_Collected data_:
<<<<
/-- **Mirror (`M = −S`, rows) — FORMAT's E4b shape.** At every feasible point of the printed sector
programme with row (98) at `M = −S`, for all `p, q`: `γ_{pα,qα} = Σ_r Γ_{(rα,pβ),(qα,rβ)}` —
FORMAT-qcl1 §5 E4b, `ω(Ŝ_+ a†_{pβ} a_{qα}) = Σ_r ω(a†_{rα} a_{rβ} a†_{pβ} a_{qα}) = 0` expanded
(the `(qα, pβ)` component of `u† G = 0`). -/
theorem e4b_of_exchange_eq_numUp (h : IsDQGFeasibleSector a b γ Γ)
    (hX : ∑ x : Λ, ∑ y : Λ, Γ (orb x 0, orb y 1) (orb y 0, orb x 1) = a) (p q : Λ) :
    γ (orb p 0) (orb q 0) = ∑ r : Λ, Γ (orb r 0, orb p 1) (orb q 0, orb r 1) := by
  have h0 := sum_gMap_row_upDown_eq_zero_of_exchange_eq_numUp h hX (orb q 0, orb p 1)
  simp only [gMap, orb_inj, and_true, Finset.sum_sub_distrib, Finset.sum_ite_eq', Finset.mem_univ,
    if_true] at h0
  exact sub_eq_zero.mp h0

/-- **Mirror (`M = −S`, the other kernel components)**: `Σ_r Γ_{(P,rβ),(rα,qα)} = 0` for every row
label `P` and every `q`. -/
theorem sum_two_flip_eq_zero_of_exchange_eq_numUp (h : IsDQGFeasibleSector a b γ Γ)
    (hX : ∑ x : Λ, ∑ y : Λ, Γ (orb x 0, orb y 1) (orb y 0, orb x 1) = a) (P : Orb Λ) (q : Λ) :
    ∑ r : Λ, Γ (P, orb r 1) (orb r 0, orb q 0) = 0 := by
  have h0 := sum_gMap_col_upDown_eq_zero_of_exchange_eq_numUp h hX (P, orb q 0)
  have h01 : ¬ ((0 : Fin 2) = 1) := by decide
  simp only [gMap, orb_inj, h01, and_false, if_false, zero_sub, Finset.sum_neg_distrib,
    neg_eq_zero] at h0
  exact h0

end Sector

end Summit.Ventures.CertifiedQuantumChemistry

end
import Summits.BirchSwinnertonDyer.Rank1Residual.F1Sign2.RhombicSymbolCongruence
import Literature.NumberTheory.EllipticCurves.PAdicLFunctionDistributionHoldsProofs
import Literature.NumberTheory.EllipticCurves.ModularSymbolsEichlerShimuraHoldsProofs
import Literature.NumberTheory.EllipticCurves.ModularFormsGamma0Genus
import Literature.NumberTheory.EllipticCurves.ModularSymbolsNormalizedSymbolProofs
import Literature.NumberTheory.EllipticCurves.PAdicLFunctionIntegralityProofs
import Literature.NumberTheory.EllipticCurves.PAdicLFunctionMinusIntegralityAtTwoProofs
import Literature.NumberTheory.EllipticCurves.PAdicLFunctionProofs
import HarnessLib

/-!
# Cell `bsd-f1-sign2` (`p = 2`, non-CM) — IMC lens g1: PROOF of the rhombic symbol congruence
# `rhombicSymbolCongruence_holds : RhombicSymbolCongruence` (candidate IMC-A♮sym is a THEOREM) and of the
# exact finite-layer congruence `layerCongruenceAtTwo_of_rhombic` (IMC-LAYER for every reduction type)

PROOF FILE (typer seat `bsd-f1-sign2-ty`, TURNKEY filing asked by the planner-of-record bsd-f1-sign2-imc g1,
STATUS 2026-08-27T15:28:23Z): theorems only — no definition, no named fact, no `@[conjecture]`; the
obligation node `RhombicSymbolCongruence` (sibling statement file `F1Sign2/RhombicSymbolCongruence.lean`,
p542318, where it keeps its `@[conjecture]` tag — this sibling `…Holds`-style file closes it BY NAME, per the
conjecture-leaf convention) is PROVED here. Source: `HOME/MEMO-imc-data/Sketch.lean` v3 sha16
40f60413d52aeecb §A (planner's kernel-checked proof: `lean check` rc 0, 0 warnings, 0 sorries,
`#print axioms` = [propext, Classical.choice, Quot.sound]), re-filed VERBATIM except the name
`rhombicSymbolCongruence` ↦ `rhombicSymbolCongruence_holds`. PARTITION: none moved (a symbol-level theorem;
no census cell of the leaf changes). Beyond-print: the STATEMENT at 2-power cusps was not found in print by
REF2 g1/g2 (ingredients: Cremona *Algorithms* §2.8/§2.10 lattice types, Manin cusp classes) — REF2 places it.

MATHEMATICS (MEMO-imc §10): pure lattice algebra (`re_div_sub_im_div_of_rhombic`): for a
conjugation-stable additive subgroup `Λ ⊆ ℂ` with `re Λ = ℤ·Ωp/2`, `im Λ = ℤ·Ωm/2` (`Ωp, Ωm > 0`; the
tree's normalisation of `plusPeriod` / `minusPeriod`) which is RHOMBIC (`∃ z ∈ Λ, re z ∉ Λ`), the integer
coordinates `(2 re z/Ωp, 2 im z/Ωm)` of every `z ∈ Λ` have EQUAL PARITY, i.e. `re z/Ωp − im z/Ωm ∈ ℤ`
(`Ωp, iΩm ∈ Λ` from `z + z̄`, `z − z̄`; a `z` with coordinates of distinct parity would put `Ωp/2` or
`iΩm/2` in `Λ`, and then `re z₀ ∈ Λ` for the rhombic witness `z₀`). Then `RhombicSymbolCongruence` follows
from the cusp-class lemmas of the tree (`modularSymbol_div_sub_zero_mem_periodLattice` for odd `N`,
`modularSymbol_div_sub_half_mem_periodLattice` for `2 ∥ N`; packaged as
`modularSymbol_twoPow_sub_half_mem`), `im {∞, 1/2} = 0` (`im_modularSymbol_half`), and the identities
`[r]⁺ = re{∞,r}/Ω⁺`, `[r]⁻ = im{∞,r}/Ω⁻` (`plusSymbol_eq_re_holds`, `minusSymbol_eq_im_mul_I_holds`,
`ratCast_ratPlusSymbol_holds`, `ratCast_ratMinusSymbol`).

BC5 (unchanged, now explained): ENGINE D2 T1 415/420 and T4 2490/2490 (the 5 + 0 exceptions are non-`Λ_f`
models, outside the theorem's hypothesis `IsRhombic f` on the NEWFORM lattice).

References: [CremonaAlgorithms1997] §2.8, §2.10; [Manin1972] Cor. 3.6; [MazurTateTeitelbaum1986Invent]
§I.8; HOME MEMO-imc.md §10, MEMO-imc-data/Sketch.lean v3 40f60413d52aeecb.
-/

set_option autoImplicit false

noncomputable section

open scoped Classical MatrixGroups ModularForm

open CongruenceSubgroup Polynomial WeierstrassCurve Literature.NumberTheory.EllipticCurves
  Literature.NumberTheory.EllipticCurves.ModularForms

namespace Summit.BirchSwinnertonDyer.Rank1Residual.F1Sign2

section RhombicAlgebra

/-- **Rhombic parity lemma** (lattice algebra; Cremona 1997 §2.8 / §2.10 bookkeeping — the two lattice
types): see the module docstring. [cite: CremonaAlgorithms1997, §2.8 (real and imaginary periods; the parity bookkeeping is ours)] -/
theorem re_div_sub_im_div_of_rhombic (Λ : AddSubgroup ℂ)
    (hconj : ∀ z ∈ Λ, (starRingEnd ℂ) z ∈ Λ) {Ωp Ωm : ℝ} (hp : 0 < Ωp) (hm : 0 < Ωm)
    (hre : Λ.map Complex.reLm.toAddMonoidHom = AddSubgroup.zmultiples (Ωp / 2))
    (him : Λ.map Complex.imLm.toAddMonoidHom = AddSubgroup.zmultiples (Ωm / 2))
    (hrh : ∃ z ∈ Λ, ((z.re : ℂ)) ∉ Λ) :
    ∀ z ∈ Λ, ∃ k : ℤ, z.re / Ωp - z.im / Ωm = k := by
  -- integer coordinates of lattice points
  have hu : ∀ z ∈ Λ, ∃ u : ℤ, z.re = u * (Ωp / 2) := by
    intro z hz
    have h : z.re ∈ Λ.map Complex.reLm.toAddMonoidHom := AddSubgroup.mem_map_of_mem _ hz
    rw [hre, AddSubgroup.mem_zmultiples_iff] at h
    obtain ⟨u, hu⟩ := h
    exact ⟨u, by rw [zsmul_eq_mul] at hu; exact hu.symm⟩
  have hv : ∀ z ∈ Λ, ∃ v : ℤ, z.im = v * (Ωm / 2) := by
    intro z hz
    have h : z.im ∈ Λ.map Complex.imLm.toAddMonoidHom := AddSubgroup.mem_map_of_mem _ hz
    rw [him, AddSubgroup.mem_zmultiples_iff] at h
    obtain ⟨v, hv⟩ := h
    exact ⟨v, by rw [zsmul_eq_mul] at hv; exact hv.symm⟩
  -- the full real and imaginary periods lie in `Λ`
  have hΩp : ((Ωp : ℝ) : ℂ) ∈ Λ := by
    have h : Ωp / 2 ∈ Λ.map Complex.reLm.toAddMonoidHom := by
      rw [hre]; exact AddSubgroup.mem_zmultiples _
    obtain ⟨w, hw, hwre⟩ := AddSubgroup.mem_map.mp h
    have hwre' : w.re = Ωp / 2 := hwre
    have h2 : w + (starRingEnd ℂ) w ∈ Λ := Λ.add_mem hw (hconj w hw)
    rw [Complex.add_conj, hwre', show (2 : ℝ) * (Ωp / 2) = Ωp by ring] at h2
    exact h2
  have hΩm : ((Ωm : ℝ) : ℂ) * Complex.I ∈ Λ := by
    have h : Ωm / 2 ∈ Λ.map Complex.imLm.toAddMonoidHom := by
      rw [him]; exact AddSubgroup.mem_zmultiples _
    obtain ⟨w, hw, hwim⟩ := AddSubgroup.mem_map.mp h
    have hwim' : w.im = Ωm / 2 := hwim
    have h2 : w - (starRingEnd ℂ) w ∈ Λ := Λ.sub_mem hw (hconj w hw)
    rw [Complex.sub_conj, hwim', show (2 : ℝ) * (Ωm / 2) = Ωm by ring] at h2
    exact h2
  -- rhombic: neither half-period lies in `Λ`
  obtain ⟨z₀, hz₀, hz₀re⟩ := hrh
  have hnp : ((Ωp / 2 : ℝ) : ℂ) ∉ Λ := by
    intro hmem
    obtain ⟨u₀, hu₀⟩ := hu z₀ hz₀
    apply hz₀re
    have h1 : ((z₀.re : ℝ) : ℂ) = u₀ • (((Ωp / 2 : ℝ)) : ℂ) := by
      rw [hu₀, zsmul_eq_mul]; push_cast; ring
    rw [h1]
    exact Λ.zsmul_mem hmem u₀
  have hnm : ((Ωm / 2 : ℝ) : ℂ) * Complex.I ∉ Λ := by
    intro hmem
    obtain ⟨v₀, hv₀⟩ := hv z₀ hz₀
    apply hz₀re
    have h1 : ((z₀.im : ℝ) : ℂ) * Complex.I = v₀ • ((((Ωm / 2 : ℝ)) : ℂ) * Complex.I) := by
      rw [hv₀, zsmul_eq_mul]; push_cast; ring
    have hzim : ((z₀.im : ℝ) : ℂ) * Complex.I ∈ Λ := by
      rw [h1]; exact Λ.zsmul_mem hmem v₀
    have h2 : ((z₀.re : ℝ) : ℂ) = z₀ - ((z₀.im : ℝ) : ℂ) * Complex.I := by
      rw [eq_sub_iff_add_eq]; exact Complex.re_add_im z₀
    rw [h2]
    exact Λ.sub_mem hz₀ hzim
  -- main step: equal parity of the two coordinates
  intro z hz
  obtain ⟨u, huz⟩ := hu z hz
  obtain ⟨v, hvz⟩ := hv z hz
  have hmemJL : ∀ j l : ℤ, z - j • ((Ωp : ℝ) : ℂ) - l • (((Ωm : ℝ) : ℂ) * Complex.I) ∈ Λ :=
    fun j l => Λ.sub_mem (Λ.sub_mem hz (Λ.zsmul_mem hΩp j)) (Λ.zsmul_mem hΩm l)
  have hpar : Even u ↔ Even v := by
    constructor
    · intro heu
      by_contra hov
      obtain ⟨j, hj⟩ := heu
      obtain ⟨l, hl⟩ := Int.not_even_iff_odd.mp hov
      apply hnm
      have h2 : z - j • ((Ωp : ℝ) : ℂ) - l • (((Ωm : ℝ) : ℂ) * Complex.I)
          = ((Ωm / 2 : ℝ) : ℂ) * Complex.I := by
        rw [← Complex.re_add_im z, huz, hvz, hj, hl]
        simp only [zsmul_eq_mul]
        push_cast
        ring
      rw [← h2]
      exact hmemJL j l
    · intro hev
      by_contra hou
      obtain ⟨j, hj⟩ := Int.not_even_iff_odd.mp hou
      obtain ⟨l, hl⟩ := hev
      apply hnp
      have h2 : z - j • ((Ωp : ℝ) : ℂ) - l • (((Ωm : ℝ) : ℂ) * Complex.I)
          = ((Ωp / 2 : ℝ) : ℂ) := by
        rw [← Complex.re_add_im z, huz, hvz, hj, hl]
        simp only [zsmul_eq_mul]
        push_cast
        ring
      rw [← h2]
      exact hmemJL j l
  obtain ⟨k, hk⟩ := (Int.even_sub.mpr hpar)
  refine ⟨k, ?_⟩
  have hk' : (u : ℝ) - (v : ℝ) = (k : ℝ) + (k : ℝ) := by exact_mod_cast hk
  have e1 : (u : ℝ) * (Ωp / 2) / Ωp = u / 2 := by rw [div_eq_iff hp.ne']; ring
  have e2 : (v : ℝ) * (Ωm / 2) / Ωm = v / 2 := by rw [div_eq_iff hm.ne']; ring
  rw [huz, hvz, e1, e2]
  linarith

/-- **Cusp class of `a/2^m` (`a` odd, `m ≥ 1`) when `4 ∤ N`**: `{∞, a/2^m}_f − {∞, 1/2}_f ∈ Λ_f`
(odd `N`: both cusps are equivalent to `0`, `modularSymbol_div_sub_zero_mem_periodLattice`;
`N = 2M`, `M` odd: `modularSymbol_div_sub_half_mem_periodLattice`). [cite: Manin1972, Cor. 3.6 (cusp classes; the 2-power bookkeeping is ours)] -/
theorem modularSymbol_twoPow_sub_half_mem {N : ℕ} [NeZero N] (f : CuspForm (Gamma0 N) 2)
    (h4 : ¬ 4 ∣ N) {a : ℤ} {m : ℕ} (ha : Odd a) (hm : 1 ≤ m) :
    modularSymbol f ((a : ℚ) / 2 ^ m) - modularSymbol f (1 / 2) ∈ periodLattice f := by
  have h2a : IsCoprime (2 : ℤ) a := by
    obtain ⟨j, hj⟩ := ha
    exact ⟨-j, 1, by rw [hj]; ring⟩
  have hc0 : (2 : ℤ) ^ m ≠ 0 := pow_ne_zero _ two_ne_zero
  rcases Nat.even_or_odd N with hN | hN
  · -- `N = 2M` with `M` odd
    obtain ⟨M, hM⟩ := hN
    have hMo : Odd M := by
      rcases Nat.even_or_odd M with hMe | hMo
      · obtain ⟨t, ht⟩ := hMe
        exact absurd ⟨t, by omega⟩ h4
      · exact hMo
    have h2M : IsCoprime (2 : ℤ) (M : ℤ) := by
      obtain ⟨t, ht⟩ := hMo
      exact ⟨-(t : ℤ), 1, by rw [ht]; push_cast; ring⟩
    have hN' : (N : ℤ) = 2 * (M : ℤ) := by rw [hM]; push_cast; ring
    have hc : (2 : ℤ) ^ m = 2 * 2 ^ (m - 1) := by
      rw [← pow_succ', Nat.sub_add_cancel hm]
    have h := modularSymbol_div_sub_half_mem_periodLattice f hN' hc hc0 (h2a.symm.pow_right)
      (h2M.pow_left)
    push_cast at h
    exact h
  · -- `N` odd: both cusps are `Γ₀(N)`-equivalent to `0`
    have h2N : IsCoprime (2 : ℤ) (N : ℤ) := by
      obtain ⟨t, ht⟩ := hN
      exact ⟨-(t : ℤ), 1, by rw [ht]; push_cast; ring⟩
    have hA := modularSymbol_div_sub_zero_mem_periodLattice f (B := a) (D := 2 ^ m) hc0
      ((h2a.mul_right h2N).pow_left)
    have hB := modularSymbol_div_sub_zero_mem_periodLattice f (B := 1) (D := 2) two_ne_zero
      (by simpa using h2N)
    have h := (periodLattice f).sub_mem hA hB
    push_cast at h
    simpa [sub_sub_sub_cancel_right] using h

/-- **A♮sym is a theorem**: `RhombicSymbolCongruence` holds (rhombic parity lemma + cusp class +
`im {∞, 1/2} = 0` + the `[r]^±` normalisations of the tree). Closes the obligation node
`RhombicSymbolCongruence` of `F1Sign2/RhombicSymbolCongruence.lean` BY NAME. [folklore] -/
theorem rhombicSymbolCongruence_holds : RhombicSymbolCongruence := by
  intro N _ f hf hQ h4 hrh a m ha hm
  have hreal : ∀ n, (cuspCoeff f n).im = 0 := cuspCoeff_im_eq_zero_of_coeffField_eq_bot hQ
  have hz := modularSymbol_twoPow_sub_half_mem f h4 ha hm
  obtain ⟨hΩp, hre⟩ := plusPeriod_pos_and_realPeriods_eq isZLattice_periodLattice_holds hf hQ
  have hΩm : 0 < minusPeriod f := IsNewform0.minusPeriod_pos_holds hf hQ
  have him : imagPeriods f = AddSubgroup.zmultiples (minusPeriod f / 2) := by
    rcases minusPeriod_eq_zero_or f with h0 | ⟨_, h⟩
    · exact absurd h0 hΩm.ne'
    · exact h
  have hconj : ∀ z ∈ periodLattice f, (starRingEnd ℂ) z ∈ periodLattice f :=
    fun z hz => conj_mem_periodLattice_holds hf hQ hz
  obtain ⟨k, hk⟩ := re_div_sub_im_div_of_rhombic (periodLattice f) hconj hΩp hΩm hre him hrh _ hz
  refine ⟨k, ?_⟩
  have hPr := ratCast_ratPlusSymbol_holds hf hQ ((a : ℚ) / 2 ^ m)
  have hPh := ratCast_ratPlusSymbol_holds hf hQ (1 / 2)
  have hMr := ratCast_ratMinusSymbol f hf hQ ((a : ℚ) / 2 ^ m)
  have e1 : normalizedPlusSymbol f ((a : ℚ) / 2 ^ m)
      = (modularSymbol f ((a : ℚ) / 2 ^ m)).re / plusPeriod f := by
    rw [normalizedPlusSymbol, plusSymbol_eq_re_holds f hreal, Complex.ofReal_re]
  have e2 : normalizedPlusSymbol f (1 / 2) = (modularSymbol f (1 / 2)).re / plusPeriod f := by
    rw [normalizedPlusSymbol, plusSymbol_eq_re_holds f hreal, Complex.ofReal_re]
  have e3 : normalizedMinusSymbol f ((a : ℚ) / 2 ^ m)
      = (modularSymbol f ((a : ℚ) / 2 ^ m)).im / minusPeriod f := by
    rw [normalizedMinusSymbol, minusSymbol_eq_im_mul_I_holds f hreal, Complex.mul_im,
      Complex.ofReal_re, Complex.ofReal_im, Complex.I_re, Complex.I_im]
    ring
  have h0 : (modularSymbol f (1 / 2)).im = 0 := im_modularSymbol_half f hreal
  rw [Complex.sub_re, Complex.sub_im, h0, sub_zero, sub_div] at hk
  have key : ((ratPlusSymbol f ((a : ℚ) / 2 ^ m) : ℚ) : ℝ)
      - ((ratMinusSymbol f ((a : ℚ) / 2 ^ m) : ℚ) : ℝ)
      = ((ratPlusSymbol f (1 / 2) : ℚ) : ℝ) + (k : ℝ) := by
    rw [hPr, hPh, hMr, e1, e2, e3]
    linarith
  exact_mod_cast key

/-- Corollary (all reduction types, `4 ∤ N`): the EXACT finite-layer congruence
`LayerCongruenceAtTwo f` for every rational newform with rhombic period lattice. [folklore] -/
theorem layerCongruenceAtTwo_of_rhombic {N : ℕ} [NeZero N] (f : CuspForm (Gamma0 N) 2)
    (hf : IsNewform0 f) (hQ : coeffField f = ⊥) (h4 : ¬ 4 ∣ N) (hrh : IsRhombic f) :
    LayerCongruenceAtTwo f :=
  layerCongruence_of_symbolCongruence f (rhombicSymbolCongruence_holds f hf hQ h4 hrh)

end RhombicAlgebra

end Summit.BirchSwinnertonDyer.Rank1Residual.F1Sign2

end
>>>>
Starting from the first line of the records above, retype each line exactly up to and including the one that contains "rhombic symbol congruence", and nothing more.

/-- **Mirror (`M = −S`, rows) — FORMAT's E4b shape.** At every feasible point of the printed sector
programme with row (98) at `M = −S`, for all `p, q`: `γ_{pα,qα} = Σ_r Γ_{(rα,pβ),(qα,rβ)}` —
FORMAT-qcl1 §5 E4b, `ω(Ŝ_+ a†_{pβ} a_{qα}) = Σ_r ω(a†_{rα} a_{rβ} a†_{pβ} a_{qα}) = 0` expanded
(the `(qα, pβ)` component of `u† G = 0`). -/
theorem e4b_of_exchange_eq_numUp (h : IsDQGFeasibleSector a b γ Γ)
    (hX : ∑ x : Λ, ∑ y : Λ, Γ (orb x 0, orb y 1) (orb y 0, orb x 1) = a) (p q : Λ) :
    γ (orb p 0) (orb q 0) = ∑ r : Λ, Γ (orb r 0, orb p 1) (orb q 0, orb r 1) := by
  have h0 := sum_gMap_row_upDown_eq_zero_of_exchange_eq_numUp h hX (orb q 0, orb p 1)
  simp only [gMap, orb_inj, and_true, Finset.sum_sub_distrib, Finset.sum_ite_eq', Finset.mem_univ,
    if_true] at h0
  exact sub_eq_zero.mp h0

/-- **Mirror (`M = −S`, the other kernel components)**: `Σ_r Γ_{(P,rβ),(rα,qα)} = 0` for every row
label `P` and every `q`. -/
theorem sum_two_flip_eq_zero_of_exchange_eq_numUp (h : IsDQGFeasibleSector a b γ Γ)
    (hX : ∑ x : Λ, ∑ y : Λ, Γ (orb x 0, orb y 1) (orb y 0, orb x 1) = a) (P : Orb Λ) (q : Λ) :
    ∑ r : Λ, Γ (P, orb r 1) (orb r 0, orb q 0) = 0 := by
  have h0 := sum_gMap_col_upDown_eq_zero_of_exchange_eq_numUp h hX (P, orb q 0)
  have h01 : ¬ ((0 : Fin 2) = 1) := by decide
  simp only [gMap, orb_inj, h01, and_false, if_false, zero_sub, Finset.sum_neg_distrib,
    neg_eq_zero] at h0
  exact h0

end Sector

end Summit.Ventures.CertifiedQuantumChemistry

end
import Summits.BirchSwinnertonDyer.Rank1Residual.F1Sign2.RhombicSymbolCongruence
import Literature.NumberTheory.EllipticCurves.PAdicLFunctionDistributionHoldsProofs
import Literature.NumberTheory.EllipticCurves.ModularSymbolsEichlerShimuraHoldsProofs
import Literature.NumberTheory.EllipticCurves.ModularFormsGamma0Genus
import Literature.NumberTheory.EllipticCurves.ModularSymbolsNormalizedSymbolProofs
import Literature.NumberTheory.EllipticCurves.PAdicLFunctionIntegralityProofs
import Literature.NumberTheory.EllipticCurves.PAdicLFunctionMinusIntegralityAtTwoProofs
import Literature.NumberTheory.EllipticCurves.PAdicLFunctionProofs
import HarnessLib

/-!
# Cell `bsd-f1-sign2` (`p = 2`, non-CM) — IMC lens g1: PROOF of the rhombic symbol congruence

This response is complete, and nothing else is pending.